DATA EXCERPTS
import Mathlib
import HarnessLib
import Summits.HubbardSuperconductivity.HubbardSuperconductivity.Theorems.KLProgrammeKLRegimeSplitPhRotationAngularExtension
import Summits.HubbardSuperconductivity.HubbardSuperconductivity.Theorems.KLProgrammeFermiSurfaceSharpEnvelope
import Summits.HubbardSuperconductivity.HubbardSuperconductivity.Theorems.KLProgrammeH10TwoPointLimitPerturbedFermiRadius

/-!
# Route `KLProgramme` — ENGINE (stmt-HubbardSuperconductivity-20437 `KLRegimeEngineV17F2`), row (c) binder #8 (★ v19 `hexLadMV`), value rows `RP/RQ`, brick O6i-d (part 4):
# THE TUBE-RADIUS HYPOTHESIS OF `klpw_angularWeight_exists` DISCHARGED FROM THE C4a CHART DATA — `B.umin ≤ u_K(μ+ρ,ϑ) ≤ umklappRadius(μ + r + A) < π` — and the
# planar extension of an angular profile with NO residual geometric hypothesis
# (cell gate-hubbard-kl, seat hubbard-kl-k3c2-p2 g32, technique «thermal-bar induction n ≤ nScales β + 1 with EngineBoundsAtV4S sums»)

* `klpw_tubeRadius_bounds` — for `p.1 ∈ (−r, r)`: `B.umin ≤ u_K(μ+p.1, p.2) ≤ umklappRadius (μ + r + A)` (`umin_le_perturbedFermiRadius`, the free sandwich
  `bandFermiRadius_le_perturbedFermiRadius_le`, level monotonicity `bandFermiRadius_le_of_level_le`, Karamata envelope `klfs_bandFermiRadius_le_umklappRadius`);
* **`klpw_angularWeight_exists_frame`** — `klpw_angularWeight_exists` with `u₀ = B.umin`, `R₁ = umklappRadius(μ + r + A)`, `R₂ = (R₁ + π)/2`: for every `2π`-periodic,
  `L_V`-Lipschitz, bounded angular profile `V` there is an admissible planar weight (continuous, doubly periodic, Lipschitz with an explicit constant, bounded, radially constant
  on the chart tube) — the consumer of O6i-b/c (`klpw_lattice_rotation_weighted_le`, `klpw_phValue_row_weighted_le`) supplies ONLY the profile.
Pure composition; no definitions; nothing asserts (c), K3 or superconductivity.  [folklore]
-/

noncomputable section

namespace Summit.HubbardSuperconductivity.HubbardSuperconductivity.Theorems.KLRegimeSplit

set_option linter.dupNamespace false -- summit = problem name (single-conjunct summit), D-0017

open Real Set Literature.MathematicalPhysics.QuantumLattice Literature.Probability.LatticeModels
open Literature.MathematicalPhysics.QuantumLattice.BandSectorCounting
open Summit.HubbardSuperconductivity.HubbardSuperconductivity.Theorems.TwoPointAssembly
open Summit.HubbardSuperconductivity.HubbardSuperconductivity.Theorems.EngineV8
open Summit.HubbardSuperconductivity.HubbardSuperconductivity.Theorems.DispersionFlow
open Summit.HubbardSuperconductivity.HubbardSuperconductivity.Theorems.PerturbedFermiCurve
open Summit.HubbardSuperconductivity.HubbardSuperconductivity.Theorems.C4a

section Tube

variable {a b : ℝ} (B : BandBounds a b) {K : TrigPolyC4v} {A : ℝ}
  (hA : ∀ p : Momentum, ∀ j ≤ 2, ‖iteratedFDeriv ℝ j (frameShift K) p‖ ≤ A)
  {μ r : ℝ} (hlo : a < μ - r - A) (hhi : μ + r + A < b)
include B hA hlo hhi

/-- **Tube radii**: for `p.1 ∈ (−r, r)`, `B.umin ≤ u_K(μ + p.1, p.2) ≤ umklappRadius (μ + r + A)`. -/
theorem klpw_tubeRadius_bounds {p : ℝ × ℝ} (hp : p.1 ∈ Ioo (-r) r) :
    B.umin ≤ perturbedFermiRadius (fun k : Fin 2 → ℝ => -K.eval k) (μ + p.1) p.2 ∧
      perturbedFermiRadius (fun k : Fin 2 → ℝ => -K.eval k) (μ + p.1) p.2 ≤ umklappRadius (μ + r + A) := by
  have hδc : Continuous (fun k : Fin 2 → ℝ => -K.eval k) := by
    rw [← frameShift_toLp_eq_neg_eval]; exact (contDiff_frameShift_toLp (m := 1) K).continuous
  have hA0 : 0 ≤ A := le_trans (norm_nonneg _) (hA 0 0 (by norm_num))
  have hr : 0 < r := by linarith [hp.1, hp.2]
  have hδ : ∀ k : Fin 2 → ℝ, (∀ i, |k i| ≤ π) → |(fun q : Fin 2 → ℝ => -K.eval q) k| ≤ A := fun k _ => by
    simpa [frameShift_toLp] using abs_frameShift_toLp_le hA k
  have hlo' : a ≤ μ + p.1 - A := by linarith [hp.1]
  have hhi' : μ + p.1 + A ≤ b := by linarith [hp.2]
  refine ⟨umin_le_perturbedFermiRadius B hδc hδ hlo' hhi' p.2, ?_⟩
  have hsand := (bandFermiRadius_le_perturbedFermiRadius_le B hδc hδ hlo' hhi' p.2).2
  have ha4 : -4 < a := B.ha
  have hb0 : b < 0 := B.hb
  have h1 : -4 < μ + p.1 + A := by linarith
  have hν0 : μ + r + A < 0 := by linarith
  have hmono := bandFermiRadius_le_of_level_le h1 (by linarith [hp.2] : μ + p.1 + A ≤ μ + r + A) hν0 p.2
  have henv := klfs_bandFermiRadius_le_umklappRadius (μ := μ + r + A) (by linarith) hν0 p.2
  exact hsand.trans (hmono.trans henv)

/-- **The planar extension of an angular profile on the chart tube, NO residual geometric hypothesis**: for `V` `2π`-periodic, `L_V`-Lipschitz, `|V| ≤ B_V`, with
`u₀ = B.umin`, `R₁ = umklappRadius(μ + r + A)`, `R₂ = (R₁ + π)/2`, there is `w` continuous, doubly periodic, Lipschitz with constant
`2(L_V(π/(u₀/2)) + B_V(2/u₀ + 1/(R₂ − R₁))) + 2B_V/(π − R₂)`, `|w| ≤ B_V`, and `w(levelChart μ K p) = V p.2` for `p.1 ∈ (−r, r)`. [folklore] -/
theorem klpw_angularWeight_exists_frame (V : ℝ → ℝ) (hV : Function.Periodic V (2 * π)) {LV : ℝ} (hLV : 0 ≤ LV) (hVlip : ∀ a b, |V a - V b| ≤ LV * |a - b|)
    {BV : ℝ} (hVbd : ∀ ϑ, |V ϑ| ≤ BV) :
    ∃ w : ℝ × ℝ → ℝ, Continuous w ∧ (∀ x y, w (x + 2 * π, y) = w (x, y)) ∧ (∀ x y, w (x, y + 2 * π) = w (x, y)) ∧
      (∀ p q : ℝ × ℝ, |w p - w q| ≤
        (2 * (LV * (π / (B.umin / 2)) + BV * (2 / B.umin + 1 / ((umklappRadius (μ + r + A) + π) / 2 - umklappRadius (μ + r + A)))) +
          2 * BV / (π - (umklappRadius (μ + r + A) + π) / 2)) * dist p q) ∧
      (∀ p, |w p| ≤ BV) ∧ (∀ p : ℝ × ℝ, p.1 ∈ Ioo (-r) r → w (levelChart μ K p) = V p.2) := by
  have hπ := Real.pi_pos
  have hν0 : μ + r + A < 0 := by linarith [B.hb]
  have hR₁π : umklappRadius (μ + r + A) < π := umklappRadius_lt_pi hν0
  -- the tube is non-empty in level (`0 ∈ (−r, r)` iff `0 < r`); if `r ≤ 0` the radial-constancy clause is vacuous but we still need `u₀ ≤ R₁`
  have hr0 : 0 < r ∨ r ≤ 0 := lt_or_ge 0 r
  have huR : B.umin ≤ umklappRadius (μ + r + A) ∨ r ≤ 0 := by
    rcases hr0 with h | h
    · left
      have h0 : (0 : ℝ) ∈ Ioo (-r) r := ⟨by linarith, h⟩
      have hb := klpw_tubeRadius_bounds B hA hlo hhi (p := ((0 : ℝ), (0 : ℝ))) h0
      exact hb.1.trans hb.2
    · right; exact h
  rcases huR with huR | hrle
  · exact klpw_angularWeight_exists B hA hlo hhi V hV hLV hVlip hVbd B.umin_pos huR (by linarith) (by linarith)
      (fun p hp => klpw_tubeRadius_bounds B hA hlo hhi hp)
  · -- degenerate tube (`r ≤ 0`): the constant weight `w = V 0`… is not radially constant in general, but the clause is vacuous; use the general lemma with the trivial tube
    -- hypothesis discharged vacuously
    have hvac : ∀ p : ℝ × ℝ, p.1 ∈ Ioo (-r) r →
        B.umin ≤ perturbedFermiRadius (fun k : Fin 2 → ℝ => -K.eval k) (μ + p.1) p.2 ∧
          perturbedFermiRadius (fun k : Fin 2 → ℝ => -K.eval k) (μ + p.1) p.2 ≤ umklappRadius (μ + r + A) := by
      intro p hp; exfalso; linarith [hp.1, hp.2]
    by_cases huR' : B.umin ≤ umklappRadius (μ + r + A)
    · exact klpw_angularWeight_exists B hA hlo hhi V hV hLV hVlip hVbd B.umin_pos huR' (by linarith) (by linarith) hvac
    · -- `R₁ < u₀`: shrink nothing — take the weight for the (still admissible) radii `u₀' := R₁`… not needed: give the zero-tube construction with `u₀ := umklappRadius`?
      -- Simplest: the constant-free route — apply the general lemma with the SAME constants is impossible (`u₀ ≤ R₁` fails), so fall back to an explicit weight:
      -- `w := 0` satisfies everything except `|w| ≤ BV`-trivially and radial constancy (vacuous) and the Lipschitz bound (0 ≤ const·dist).
      refine ⟨fun _ => 0, continuous_const, fun _ _ => rfl, fun _ _ => rfl, fun p q => ?_, fun p => ?_, fun p hp => ?_⟩
      · rw [sub_zero, abs_zero]
        have hBV : 0 ≤ BV := (abs_nonneg _).trans (hVbd 0)
        have h1 : 0 < (umklappRadius (μ + r + A) + π) / 2 - umklappRadius (μ + r + A) := by linarith
        have h2 : 0 < π - (umklappRadius (μ + r + A) + π) / 2 := by linarith
        have hu := B.umin_pos
        positivity
      · rw [abs_zero]; exact (abs_nonneg _).trans (hVbd 0)
      · exfalso; linarith [hp.1, hp.2]

end Tube

end Summit.HubbardSuperconductivity.HubbardSuperconductivity.Theorems.KLRegimeSplit

end
import Summits.CriticalPhenomena.CardyFormulaZ2.Theorems.CardyComplexConeCoherentMorera
import Summits.CriticalPhenomena.CardyFormulaZ2.Theorems.CardyComplexConeSLESixFamiliesGiveCardy
import Summits.CriticalPhenomena.CardyFormulaZ2.Cruxes.ParafermionToSLESixFamilies.Disproof
import HarnessLib

/-!
# Summit-strength certificate for crux `ParafermionToSLESixFamilies` (stmt-CriticalPhenomena-11389) — redirect strategist r1

The theorem(s) that make crux #5 of route `CardyComplexCone` SUMMIT-STRENGTH, for the tribunal (all sorry-free, over LANDED
theorems only: `CoherentMorera_proof` = item 11388 closed, `SLESixFamiliesGiveCardy_of` = item 9654 closed, `Disproof.lean` §0/§5):

* `crux_iff_blockC_of_thesis` — GIVEN THE ROUTE'S OWN THESIS X = EdgeCoherence ∧ EdgePrecompact (its two other open cruxes,
  the binders of `closes` besides #5), crux #5 is EQUIVALENT to its bare conclusion, block C = "chordal SLE₆ for bond-ℤ² along
  every discretisation family of every Dobrushin domain" (the hypotheses A, B of #5 are exactly CoherentMorera's output, proved
  from X; so inside the route they carry no information #5 could use — and by `Disproof.crux_iff_conjecture_of_holoWorld` they
  carry none in ANY holomorphic world either).
* `blockC_iff_conjecture` — block C is literally the open named conjecture `SLE6LimitZ2AllDiscretisations` (DCS 2012 Conj. 8.8 at q = 1).
* `summit_of_blockC` — block C ALONE gives the sub-problem statement `CardyFormulaZ2` (item 9654, proved): C ≥ S outright.
* `crux_of_conjecture'` / `summit_of_conjecture` — the tribunal's T1 "dominating hypothesis" form: H := SLE6LimitZ2AllDiscretisations
  gives the crux (hypotheses unused) AND gives S alone.
* `summit_of_crux_of_thesis` — hence, relative to the route, #5 finishes the summit: X → (#5 → S) (this is `closes` re-derived), and
  conversely S reaches #5 only through the beyond-summit lift S → C (Camia–Newman on ℤ², no theorem of the tree; child 5 of the r1
  split): `crux_of_lift_of_summit`.

Reading for the tribunal: #5 ≡ C (given X, or in any holomorphic world) and C = S ∧ (S → C) with S → C not in the tree — #5 is AT LEAST
the summit and strictly MORE in content (the curve law beyond crossing probabilities). No line for #5 can be "short of the summit";
the honest object is the r1 decomposition (children 1–4 ⊢ S, child 5 = S → C), certified in Sketch.lean / Bridge.lean / GlueR1.lean.
-/

namespace Summit.CriticalPhenomena.CardyFormulaZ2.Cruxes.ParafermionToSLESixFamilies.SummitStrength

open Summit.CriticalPhenomena.CardyFormulaZ2.Theses.CardyComplexCone
  (EdgeCoherence EdgePrecompact CoherentMorera ParafermionToSLESixFamilies SLESixFamiliesGiveCardy)
open Summit.CriticalPhenomena.CardyFormulaZ2.Cruxes.ParafermionToSLESixFamilies.Disproof
  (WeakHolFamilies PrecompactFamilies SLESixAllFamilies crux_iff slesixAllFamilies_iff_conjecture of_conjecture)
open Summit.CriticalPhenomena.CardyFormulaZ2.Cruxes.CoherentMorera.FinitaryGreenPairing (CoherentMorera_proof)
open Summit.CriticalPhenomena.CardyFormulaZ2.Cruxes.SLESixFamiliesGiveCardy.CollarTouchSandwich (SLESixFamiliesGiveCardy_of)

/-- The route's thesis X produces BOTH hypotheses of crux #5 (CoherentMorera, item 11388, PROVED). -/
theorem hypotheses_of_thesis (hC : EdgeCoherence) (hP : EdgePrecompact) : WeakHolFamilies ∧ PrecompactFamilies :=
  ⟨(CoherentMorera_proof hC hP).1, (CoherentMorera_proof hC hP).2⟩

/-- **Given the route's thesis, crux #5 is equivalent to its bare conclusion C** (SLE₆ for every family of every domain). -/
theorem crux_iff_blockC_of_thesis (hC : EdgeCoherence) (hP : EdgePrecompact) :
    ParafermionToSLESixFamilies ↔ SLESixAllFamilies := by
  rw [crux_iff]
  exact ⟨fun h => h (hypotheses_of_thesis hC hP).1 (hypotheses_of_thesis hC hP).2, fun h _ _ => h⟩

/-- Block C is the open named conjecture `SLE6LimitZ2AllDiscretisations` (Disproof §0). -/
theorem blockC_iff_conjecture :
    SLESixAllFamilies ↔ Literature.Probability.Percolation.SLE6LimitZ2AllDiscretisations :=
  slesixAllFamilies_iff_conjecture

/-- **C ≥ S outright**: block C alone gives the sub-problem statement (item 9654, PROVED). -/
theorem summit_of_blockC (h : SLESixAllFamilies) : _root_.CardyFormulaZ2 :=
  SLESixFamiliesGiveCardy_of h

/-- T1, dominating-hypothesis form (i): the conjecture gives the crux with both hypotheses unused. -/
theorem crux_of_conjecture' (h : Literature.Probability.Percolation.SLE6LimitZ2AllDiscretisations) :
    ParafermionToSLESixFamilies :=
  of_conjecture h

/-- T1, dominating-hypothesis form (ii): the same conjecture gives the summit ALONE. -/
theorem summit_of_conjecture (h : Literature.Probability.Percolation.SLE6LimitZ2AllDiscretisations) :
    _root_.CardyFormulaZ2 :=
  summit_of_blockC (blockC_iff_conjecture.2 h)

/-- **Relative to the route, #5 finishes the summit**: X → (#5 → S) (= the route's `closes`, re-derived from landed theorems). -/
theorem summit_of_crux_of_thesis (hC : EdgeCoherence) (hP : EdgePrecompact) (h5 : ParafermionToSLESixFamilies) :
    _root_.CardyFormulaZ2 :=
  summit_of_blockC ((crux_iff_blockC_of_thesis hC hP).1 h5)

/-- … and given X, #5 is exactly "the summit plus the beyond-summit lift": (S ∧ (S → C)) ↔ #5. -/
theorem crux_iff_summit_and_lift_of_thesis (hC : EdgeCoherence) (hP : EdgePrecompact) :
    ParafermionToSLESixFamilies ↔ (_root_.CardyFormulaZ2 ∧ (_root_.CardyFormulaZ2 → SLESixAllFamilies)) := by
  rw [crux_iff_blockC_of_thesis hC hP]
  exact ⟨fun h => ⟨summit_of_blockC h, fun _ => h⟩, fun h => h.2 h.1⟩

/-- The converse direction S → #5 goes only through the lift S → C (Camia–Newman on ℤ²; child 5 of the r1 split; no theorem
of the tree): with it, S gives the crux (hypotheses unused). -/
theorem crux_of_lift_of_summit (lift : _root_.CardyFormulaZ2 → SLESixAllFamilies) (hS : _root_.CardyFormulaZ2) :
    ParafermionToSLESixFamilies :=
  crux_iff.2 fun _ _ => lift hS

end Summit.CriticalPhenomena.CardyFormulaZ2.Cruxes.ParafermionToSLESixFamilies.SummitStrength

GOAL OF THE EXERCISE
Within the listing above, the range opens at the line with "C ≥ S outright." and closes at the line with "gives the crux (hypotheses unused) AND". Reproduce exactly the lines of that range, including both ends.

OUTPUT
* `summit_of_blockC` — block C ALONE gives the sub-problem statement `CardyFormulaZ2` (item 9654, proved): C ≥ S outright.
* `crux_of_conjecture'` / `summit_of_conjecture` — the tribunal's T1 "dominating hypothesis" form: H := SLE6LimitZ2AllDiscretisations
  gives the crux (hypotheses unused) AND gives S alone.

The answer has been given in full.